Will you be my Galentine?

Jan 29, 2024 09:53AM ● By Libby Kinder

Even if you’ve never watched the TV series “Parks and Rec,” chances are you’ve heard of “Galentine’s Day.” This invented holiday struck a chord with women of various ages and stages. What’s not to love about ladies celebrating ladies? 

Whether you celebrate your gal pals with dinner and small gifts or not, they undoubtedly know you appreciate them—or there wouldn’t be a relationship. Why are these connections women nurture and negotiate throughout life so intrinsic to our well-being? The theme song from TV’s “Friends” says it simply and effectively: “I’ll be there for you, ’cause you’re there for me too.”

The poem “A Reason, Season or Lifetime” deftly sums up the joys and challenges of friendship. 

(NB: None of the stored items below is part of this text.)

/-- **Left one-block extension in place**: for a horizontal strip of the `n` rows `[r, r+n-1]`
(`n ≥ 52`), a long box `[a, b]` with `b - a ≥ n - 1` and `b - a > (n-1)/2 + 24`, and `m ≥ 1`:
`κ_m · P[[a,b] crossed] ≤ P[[a-m, b] crossed]`. [cite: NewmanTassionWu2017, Theorem 3.10 (proof, (3.65))] -/
theorem real_lr_extend_left_ge (hk : 1 ≤ k) {n : ℕ} (hn : 52 ≤ n) {a b r : ℤ} (hab : (n : ℤ) - 1 ≤ b - a)
    {m : ℕ} (hm : 1 ≤ m) (p : unitInterval) (hp0 : 0 < (p : ℝ)) (hp1 : (p : ℝ) < 1) :
    extFactor k p n m * (bondPercolation (slabGraph 3 k) p).real
        (slabConn k (boxR a b r (r + n - 1)) {z | z.1 = a} {z | z.1 = b}) ≤
      (bondPercolation (slabGraph 3 k) p).real
        (slabConn k (boxR (a - m) b r (r + n - 1)) {z | z.1 = a - m} {z | z.1 = b}) := by
  set P := bondPercolation (slabGraph 3 k) p with hP
  -- NTW's parameters: rows `[0, n']`, `n' = n - 1`, `h = ⌊n'/2⌋`, `M = b - a - n'`
  set n' : ℤ := (n : ℤ) - 1 with hn'
  set h : ℤ := n' / 2 with hh
  have hh2 : 2 ≤ h := by omega
  have hhn : 2 * h ≤ n' := by omega
  have hhn' : n' ≤ 2 * h + 1 := by omega
  set M : ℤ := b - a - n' with hM
  have hM0 : 0 ≤ M := by omega
  have hsepM : h + 4 * (4 : ℕ) + 8 < n' + M := by push_cast; omega
  have hsepm : h + 4 * (4 : ℕ) + 8 < n' + m := by push_cast; omega
  have hext := real_lr_extend_linear (k := k) hk (ρ := 4) le_rfl hh2 hhn hhn' (m := m) (by positivity) hM0 hsepM
    hsepm p hp0 hp1
  -- identify the pieces
  have e1 : P.real (slabConn k (boxR 0 n' 0 n') {z | z.1 = 0} {z | z.1 = n'}) = crossingProb k p (n - 1) (n - 1) := by
    rw [crossingProb_eq, hn']
    have : ((n - 1 : ℕ) : ℤ) = (n : ℤ) - 1 := by omega
    rw [this]
  have e2 : P.real (slabConn k (boxR 0 (n' + m) 0 n') {z | z.1 = 0} {z | z.1 = n' + m}) =
      crossingProb k p (n - 1 + m) (n - 1) := by
    rw [crossingProb_eq, hn']
    have h1 : ((n - 1 : ℕ) : ℤ) = (n : ℤ) - 1 := by omega
    have h2 : ((n - 1 + m : ℕ) : ℤ) = (n : ℤ) - 1 + m := by omega
    rw [h1, h2]
  have e3 : P.real (slabConn k (boxR 0 (n' + M) 0 n') {z | z.1 = 0} {z | z.1 = n' + M}) =
      P.real (slabConn k (boxR a b r (r + n - 1)) {z | z.1 = a} {z | z.1 = b}) := by
    have := real_lr_shift (k := k) (a, r) 0 (n' + M) 0 n' p
    simp only at this
    rw [← this]
    have ha : (0 : ℤ) + a = a := by ring
    have hb : n' + M + a = b := by rw [hM]; ring
    have hr : (0 : ℤ) + r = r := by ring
    have hr' : n' + r = r + n - 1 := by rw [hn']; ring
    rw [ha, hb, hr, hr']
  have e4 : P.real (slabConn k (boxR (-(m : ℤ)) (n' + M) 0 n') {z | z.1 = -(m : ℤ)} {z | z.1 = n' + M}) =
      P.real (slabConn k (boxR (a - m) b r (r + n - 1)) {z | z.1 = a - m} {z | z.1 = b}) := by
    have := real_lr_shift (k := k) (a, r) (-(m : ℤ)) (n' + M) 0 n' p
    simp only at this
    rw [← this]
    have ha : -(m : ℤ) + a = a - m := by ring
    have hb : n' + M + a = b := by rw [hM]; ring
    have hr : (0 : ℤ) + r = r := by ring
    have hr' : n' + r = r + n - 1 := by rw [hn']; ring
    rw [ha, hb, hr, hr']
  rw [e1, e2, e3, e4] at hext
  -- divide by the constant
  have hK := glueK_pos k p
  have hext' : (1 - Real.sqrt (1 - crossingProb k p (n - 1) (n - 1))) ^ 2 * crossingProb k p (n - 1 + m) (n - 1) *
      P.real (slabConn k (boxR a b r (r + n - 1)) {z | z.1 = a} {z | z.1 = b}) ≤
      glueK k p * P.real (slabConn k (boxR (a - m) b r (r + n - 1)) {z | z.1 = a - m} {z | z.1 = b}) := hext
  unfold extFactor
  rw [div_mul_eq_mul_div, div_le_iff₀ hK, mul_comm _ (glueK k p)]
  exact hext'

“When someone is in your life for a reason, it is usually to meet a need you have expressed. They have come to assist you through a difficulty, to provide you with guidance and support, to aid you physically, emotionally or spiritually. They may seem like a godsend, and they are!” 

RELATIONSHIPS FOR A REASON 

Typically, female friendships are more intimate and personal than male relationships. Even as little girls, we seek acceptance from our female friends. We need to share our thoughts and feelings. Seeking and maintaining trust and reliability are paramount early on and continue throughout our lives.

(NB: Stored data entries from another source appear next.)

/-! ### §4 A rational element of `𝔡` supported on the `Θ`-scalar places vanishes -/

/-- **A RATIONAL `X ∈ 𝔡` WHOSE COMPLEXIFICATION KILLS EVERY BALANCED BLOCK VANISHES** (see the module docstring): on an
unbalanced block `Θ` is `±1`, so `X_ℂ` commutes with `Θ` (determination on the `W_{μ k}`), hence `X ∈ End_Hdg(V) = E`
(`mem_endAlg_of_commute_theta`); then `X` commutes with `𝔤`, so on each `𝔤`-irreducible `W_{μ k}` the operator `X_ℂ` is
a scalar (an eigenspace is `𝔤`-stable), of trace `0` because `X ∈ 𝔡`: `X_ℂ = 0` on every `W_{μ k}`, so `X = 0`.
[cite: MoonenZarhin1999LowDim, §2 (2.3)] [cite: Ribet1983, §3] [cite: Deligne1982HodgeCycles, I §3 (proof of Prop. 3.4)] -/
theorem CMDerived.eq_zero_of_forall_balanced [Module.Finite ℚ V] [HodgeTensorFacts.{u, u}] {ι : Type} [Fintype ι]
    [DecidableEq ι] (H : HodgeStructure V n) (hn : n = 1) (heff : H.IsEffective) (ψ : H.Polarization)
    {φ : Module.End ℚ V} (hφE : φ ∈ H.endAlg) {m : ℕ} (hE : ∀ a ∈ H.endAlg, ∃ q : Fin m → ℚ, a = ∑ k, q k • φ ^ (k : ℕ))
    (μ : ι → ℂ) (hinj : Function.Injective μ) (hdist : ∀ k k', μ k' ≠ starRingEnd ℂ (μ k)) {n₀ : ℕ} (hn₀ : n₀ ≠ 0)
    (hrank : ∀ k, Module.finrank ℂ ↥(Module.End.eigenspace (φ.baseChange ℂ) (μ k) ⊓ H.piece 1 0) +
      Module.finrank ℂ ↥(Module.End.eigenspace (φ.baseChange ℂ) (μ k) ⊓ H.piece 0 1) = n₀)
    (htop : (⨆ kt : ι × Fin 2, Module.End.eigenspace (φ.baseChange ℂ)
      (if kt.2 = 0 then μ kt.1 else starRingEnd ℂ (μ kt.1))) = ⊤)
    (𝔤 : Submodule ℚ (Module.End ℚ V)) (hbr : ∀ X ∈ 𝔤, ∀ X' ∈ 𝔤, X * X' - X' * X ∈ 𝔤)
    (hcomm : ∀ X ∈ 𝔤, ∀ a : H.endAlg, X * (a : Module.End ℚ V) = (a : Module.End ℚ V) * X)
    (hskew : ∀ X ∈ 𝔤, ∀ v w, ψ.form (X v) w + ψ.form v (X w) = 0)
    {Θ : Module.End ℂ (ℂ ⊗[ℚ] V)} (hΘ : ∀ p, ∀ x ∈ H.piece p (n - p), Θ x = ((2 * p - n : ℤ) : ℂ) • x)
    (hΘ𝔤 : Θ ∈ spanC 𝔤)
    (hirr : ∀ k, ∀ U ≤ Module.End.eigenspace (φ.baseChange ℂ) (μ k),
      (∀ X ∈ 𝔤, ∀ u ∈ U, X.baseChange ℂ u ∈ U) → U = ⊥ ∨ U = Module.End.eigenspace (φ.baseChange ℂ) (μ k))
    {X : Module.End ℚ V} (hX : X ∈ Submodule.span ℚ {B | ∃ X ∈ 𝔤, ∃ X' ∈ 𝔤, X * X' - X' * X = B})
    (hX0 : ∀ k, Module.finrank ℂ ↥(Module.End.eigenspace (φ.baseChange ℂ) (μ k) ⊓ H.piece 1 0) ≠ 0 →
      Module.finrank ℂ ↥(Module.End.eigenspace (φ.baseChange ℂ) (μ k) ⊓ H.piece 0 1) ≠ 0 →
      ∀ w ∈ Module.End.eigenspace (φ.baseChange ℂ) (μ k), X.baseChange ℂ w = 0) :
    X = 0 := by
  classical
  set F := φ.baseChange ℂ with hF
  set ψC := ψ.form.baseChange ℂ with hψC
  have h𝔡𝔤 := CMDerived.derived_le hbr
  have hX𝔤 : X ∈ 𝔤 := h𝔡𝔤 hX
  obtain ⟨-, -, hΘ10, hΘ01, -⟩ := UnitaryTheta.theta_facts H hn heff hΘ
  have hΘφ : Θ * F = F * Θ := UnitaryTheta.commute_of_mem_spanC H hφE hcomm hΘ𝔤
  have hΘskew := ThetaSubalgebra.formBaseChange_add_eq_zero_of_mem_spanC ψ hskew hΘ𝔤
  have hΘW : ∀ k, ∀ w ∈ Module.End.eigenspace F (μ k), Θ w ∈ Module.End.eigenspace F (μ k) :=
    fun k w hw => UnitaryTheta.apply_mem_eigenspace_of_commute hΘφ hw
  have hYW : ∀ Y ∈ 𝔤, ∀ k, ∀ w ∈ Module.End.eigenspace F (μ k), Y.baseChange ℂ w ∈ Module.End.eigenspace F (μ k) :=
    fun Y hY k w hw => UnitaryTheta.apply_mem_eigenspace_of_commute (UnitaryTheta.baseChange_commute H hφE hcomm hY) hw
  have hXφ : X.baseChange ℂ * F = F * X.baseChange ℂ := UnitaryTheta.baseChange_commute H hφE hcomm hX𝔤
  have hXskewC := ThetaSubalgebra.formBaseChange_add_eq_zero_of_skew ψ (hskew X hX𝔤)
  have hfin : ∀ k, Module.finrank ℂ ↥(Module.End.eigenspace F (μ k)) = n₀ := fun k => by
    rw [hF, CMTheta.finrank_eigenspace_eq_add H hn heff hφE, hrank k]
  subst hn
  -- on each block: `Θ` is a scalar, or `X_ℂ` vanishes
  have hblock : ∀ k, (∃ ε : ℂ, ∀ w ∈ Module.End.eigenspace F (μ k), Θ w = ε • w) ∨
      ∀ w ∈ Module.End.eigenspace F (μ k), X.baseChange ℂ w = 0 := by
    intro k
    by_cases h10 : Module.finrank ℂ ↥(Module.End.eigenspace F (μ k) ⊓ H.piece 1 0) = 0
    · left
      refine ⟨-1, fun w hw => ?_⟩
      have hle : Module.End.eigenspace F (μ k) ⊓ H.piece 0 1 = Module.End.eigenspace F (μ k) :=
        Submodule.eq_of_le_of_finrank_eq inf_le_left (by have h := hrank k; rw [h10, zero_add] at h; rw [h, hfin])
      have hw01 : w ∈ H.piece 0 1 := by
        have : w ∈ Module.End.eigenspace F (μ k) ⊓ H.piece 0 1 := by rw [hle]; exact hw
        exact this.2
      rw [hΘ01 w hw01, neg_one_smul]
    by_cases h01 : Module.finrank ℂ ↥(Module.End.eigenspace F (μ k) ⊓ H.piece 0 1) = 0
    · left
      refine ⟨1, fun w hw => ?_⟩
      have hle : Module.End.eigenspace F (μ k) ⊓ H.piece 1 0 = Module.End.eigenspace F (μ k) :=
        Submodule.eq_of_le_of_finrank_eq inf_le_left (by have h := hrank k; rw [h01, add_zero] at h; rw [h, hfin])
      have hw10 : w ∈ H.piece 1 0 := by
        have : w ∈ Module.End.eigenspace F (μ k) ⊓ H.piece 1 0 := by rw [hle]; exact hw
        exact this.2
      rw [hΘ10 w hw10, one_smul]
    · exact Or.inr (hX0 k h10 h01)
  -- `X_ℂ` commutes with `Θ`
  have hXΘ : X.baseChange ℂ * Θ = Θ * X.baseChange ℂ := by
    rw [← sub_eq_zero]
    refine CMThetaSocket.eq_zero_of_forall_eigenspace H rfl heff ψ hφE hE μ hinj hdist htop ?_ ?_ ?_
    · have h1 : Commute (X.baseChange ℂ) F := hXφ
      have h2 : Commute Θ F := hΘφ
      exact ((h1.mul_left h2).sub_left (h2.mul_left h1)).eq
    · intro x y
      simp only [LinearMap.sub_apply, Module.End.mul_apply, map_sub]
      have e1 := hXskewC (Θ x) y
      have e2 := hΘskew x (X.baseChange ℂ y)
      have e3 := hΘskew (X.baseChange ℂ x) y
      have e4 := hXskewC x (Θ y)
      linear_combination e1 - e2 + e4 - e3
    · intro k w hw
      rw [LinearMap.sub_apply, Module.End.mul_apply, Module.End.mul_apply]
      rcases hblock k with ⟨ε, hε⟩ | h0
      · rw [hε w hw, map_smul, hε _ (hYW X hX𝔤 k w hw), sub_self]
      · rw [h0 w hw, map_zero, h0 _ (hΘW k w hw), sub_self]
  -- hence `X ∈ E`, `X` commutes with `𝔤`, and `X_ℂ` is a scalar on every block
  have hXE : X ∈ H.endAlg := mem_endAlg_of_commute_theta H hΘ hXΘ
  have hXc : ∀ Y ∈ 𝔤, X.baseChange ℂ * Y.baseChange ℂ = Y.baseChange ℂ * X.baseChange ℂ := fun Y hY => by
    rw [← LinearMap.baseChange_mul, ← hcomm Y hY ⟨X, hXE⟩, LinearMap.baseChange_mul]
  have hscalar : ∀ k, ∀ w ∈ Module.End.eigenspace F (μ k), X.baseChange ℂ w = 0 := by
    intro k
    set W := Module.End.eigenspace F (μ k) with hWdef
    haveI : Nontrivial ↥W := Module.nontrivial_of_finrank_pos (R := ℂ) (by rw [hfin k]; exact Nat.pos_of_ne_zero hn₀)
    set Xk := (X.baseChange ℂ).restrict (hYW X hX𝔤 k) with hXk
    obtain ⟨c, hc⟩ := Module.End.exists_eigenvalue Xk
    obtain ⟨v, hv⟩ := hc.exists_hasEigenvector
    have hvc : X.baseChange ℂ (v : ℂ ⊗[ℚ] V) = c • (v : ℂ ⊗[ℚ] V) := by
      have h := Module.End.mem_eigenspace_iff.1 hv.1
      have h' := congrArg Subtype.val h
      rwa [hXk, LinearMap.coe_restrict_apply, Submodule.coe_smul] at h'
    -- the `c`-eigenspace of `X_ℂ` in `W` is `𝔤`-stable and non-zero, hence all of `W`
    set U : Submodule ℂ (ℂ ⊗[ℚ] V) := W ⊓ Module.End.eigenspace (X.baseChange ℂ) c with hUdef
    have hUst : ∀ Y ∈ 𝔤, ∀ u ∈ U, Y.baseChange ℂ u ∈ U := by
      intro Y hY u hu
      obtain ⟨huW, huc⟩ := Submodule.mem_inf.1 hu
      refine Submodule.mem_inf.2 ⟨hYW Y hY k u huW, Module.End.mem_eigenspace_iff.2 ?_⟩
      rw [← Module.End.mul_apply, hXc Y hY, Module.End.mul_apply, Module.End.mem_eigenspace_iff.1 huc, map_smul]
    have hUne : U ≠ ⊥ := by
      intro h
      have hvU : (v : ℂ ⊗[ℚ] V) ∈ U := Submodule.mem_inf.2 ⟨v.2, Module.End.mem_eigenspace_iff.2 hvc⟩
      rw [h, Submodule.mem_bot] at hvU
      exact hv.2 (Subtype.ext hvU)
    have hUeq : U = W := ((hirr k U inf_le_left hUst).resolve_left hUne)
    have hcW : ∀ w ∈ W, X.baseChange ℂ w = c • w := fun w hw => by
      have : w ∈ U := by rw [hUeq]; exact hw
      exact Module.End.mem_eigenspace_iff.1 (Submodule.mem_inf.1 this).2
    -- its trace is `0` (as `X ∈ 𝔡`) and `n₀ c`
    have htr0 := CMDerived.trace_restrict_eq_zero (fun Y hY => hYW Y hY k) (baseChange_mem_spanC hX) (hYW X hX𝔤 k)
    have hre : (X.baseChange ℂ).restrict (hYW X hX𝔤 k) = c • (1 : Module.End ℂ ↥W) :=
      LinearMap.ext fun w => Subtype.ext (by
        rw [LinearMap.coe_restrict_apply, LinearMap.smul_apply, Module.End.one_apply, Submodule.coe_smul, hcW _ w.2])
    rw [hre, map_smul, LinearMap.trace_one, hfin k, smul_eq_mul, mul_eq_zero] at htr0
    have hc0 : c = 0 := htr0.resolve_right (by exact_mod_cast hn₀)
    intro w hw
    rw [hcW w hw, hc0, zero_smul]
  have hX0C : X.baseChange ℂ = 0 :=
    CMThetaSocket.eq_zero_of_forall_eigenspace H rfl heff ψ hφE hE μ hinj hdist htop hXφ hXskewC hscalar
  exact CMDerived.eq_zero_of_baseChange hX0C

Thelma and Louise, Laverne and Shirley, Lucy and Ethel, Oprah and Gayle—what solidifies their bonds? Mutual acceptance of zaniness and shortcomings, loyalty, sharing joy and sadness, vulnerability, support and belonging. The same is true in our less famous but equally special friendships.

“I can’t imagine not having women friends in my life,” said Sabra Wells, 79, an only child and widow of an Air Force officer. 

Military life meant relocating 21 times. She stressed how vital it’s been to keep a circle of women close. 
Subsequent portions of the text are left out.